В кабинете императора, поедая его светлыми британскими глазами, обстоятельно и точно рассказал Шервуд о заговоре, назвал фамилии, места сборищ.
Склонив лысую голову, слушал Благословенный, и вдруг сумасшедшей судорогой, как у удавленного отца, скосоротилось лицо, побелели глаза.
Сжав тонкую шею англичанина пальцами, захрипел:
— Иуда! Христопродавец! Сколько серебреников хочешь, негодяй?
Налилось синью лицо Шервуда, и быть бы беде, да выручил хитрый хохол Еремеенко. Бухнулся в ноги Александру:
— Ваше величество! Царь пресветлый! Як же ж? Чи можно ровнять? Юда царя небесного загубив за гроши, а мы ж царя земного задарма, вид широкого серця, спасаемо. Никаких грошей нам не треба, ангел ты ж наш.
Отпустив горло Шервуда, усмехнулся император, сказал:
— Пошли вон, прохвосты!
Но приказал произвести в офицерские чины и Шервуда и Еремеенко.
От хитрого Иуды, что спас царя земного, начался генеральский род Еремеенко. И последний генерал в хитрого прадеда вышел, выслужил генеральский чин по интендантству. В германскую войну награбил крутой хохлатской сметкой, а еще пуще у Деникина. Свое же обмундирование, что англичане слали, из-под руки красным вагонами продавал. Но деньги впрок не пошли. В налете на Екатеринодар выпростали буденновцы последнему Иуде живот и набили вместо кишок английскими обмотками.

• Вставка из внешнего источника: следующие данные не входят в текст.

/-- **Residual R = `PhysicalScaleThresholds`** (what the multi-leg clauses need beyond S1/S2, in
its weakest sufficient form): there is ONE physical scale `s⋆ > 0` such that, eventually in `k`,
EVERY pair of species supported in the box of lattice radius `s⋆ / a_k` (in particular the
reflection-paired diagonal `(ΘA·shift, A)`, which is all purity uses) has its time correlation decaying
at rate `Δ a_k` volume-uniformly (any constant — purity needs none).
Euclidean Reeh–Schlieder analyticity (Glimm–Jaffe Cor. 19.5.4–19.5.6, Prop. 19.6.2) upgrades
purity of multi-leg vectors with legs inside a ball of radius `s⋆` to all multi-leg vectors.
NOT a consequence of `HasLatticeMassGap` as typed (sandwich leak); immediate from the
pair-uniform restatement `∃ k₀ ∀ A B ∃ C ∀ k ≥ k₀ …` the refuters recommend. -/
def PhysicalScaleThresholds (r : LatticeRep G) (sch : SpeciesScheme (YMSpecies G)) (Δ : ℝ) :
    Prop :=
  ∃ s : ℝ, 0 < s ∧ ∀ᶠ k in atTop, ∀ A B : YMSpecies G,
    SuppInBox A (s / sch.a k) → SuppInBox B (s / sch.a k) →
      ∃ C : ℝ, ∀ S : ℕ, sch.L k ≤ S → ∀ n : ℕ, n ≤ S →
        |latticeConnectedCorr r.ρ (sch.β k) (2 * S + 1) A.F B.F n| ≤
          C * Real.exp (-(Δ * (sch.a k * n)))

/-- **Stub S3 (residual ⟶ crux).** Given S1's output and R, every clause of `T.HasMassGap Δ`:
multi-leg lattice vectors split at lattice radius `s⋆/(2 a_k)`; the near part is pure by L2 + R,
the far part is handled by analyticity (its purity is not needed: Reeh–Schlieder density of the
near vectors). -/
def CruxFromOneLegAndThresholds : Prop :=
  ∀ (G : Type) [Group G] [TopologicalSpace G] [IsTopologicalGroup G] [CompactSpace G]
    [MeasurableSpace G] [BorelSpace G] (r : LatticeRep G) (sch : SpeciesScheme (YMSpecies G))
    (T : OSData (YMSpecies G) 4) (Δ : ℝ), 0 < Δ → (∀ᶠ k in atTop, 0 ≤ sch.β k) →
      IsYangMillsFor r sch T → OneLegSharpClustering T Δ → PhysicalScaleThresholds r sch Δ →
        T.HasMassGap Δ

Остались от рода две дочери: Саночка и Диночка.
У Саночки в документах жалованная грамота прадедовская припрятана да кольцо с солитером. А Диночка в Париже.
А еще гордость последняя у Александры Николаевны — ватер в питерской квартире, в старинном доме.
Ватер как ватер, чашка только особая, прозрачного фарфора, в золотых лилиях. Точь-в-точь как в личной уборной великомученицы государыни. Всех приходящих подруг ведет Александра Николаевна в ватер.
— Вот, вот, дорогая! Совершенно такая же! Нет, вы в середину взгляните!
В злых белесых глазах урожденной Еремеенко слезы.
Покажет чашку и за ручку непременно дернет. Весело прошумит вода, вздохнет горько подруга о дорогом невозвратном, и легче станет на сердце у Александры Николаевны.
Все отняли большевики, а чашки вот этой, последнего утешения, не возьмут.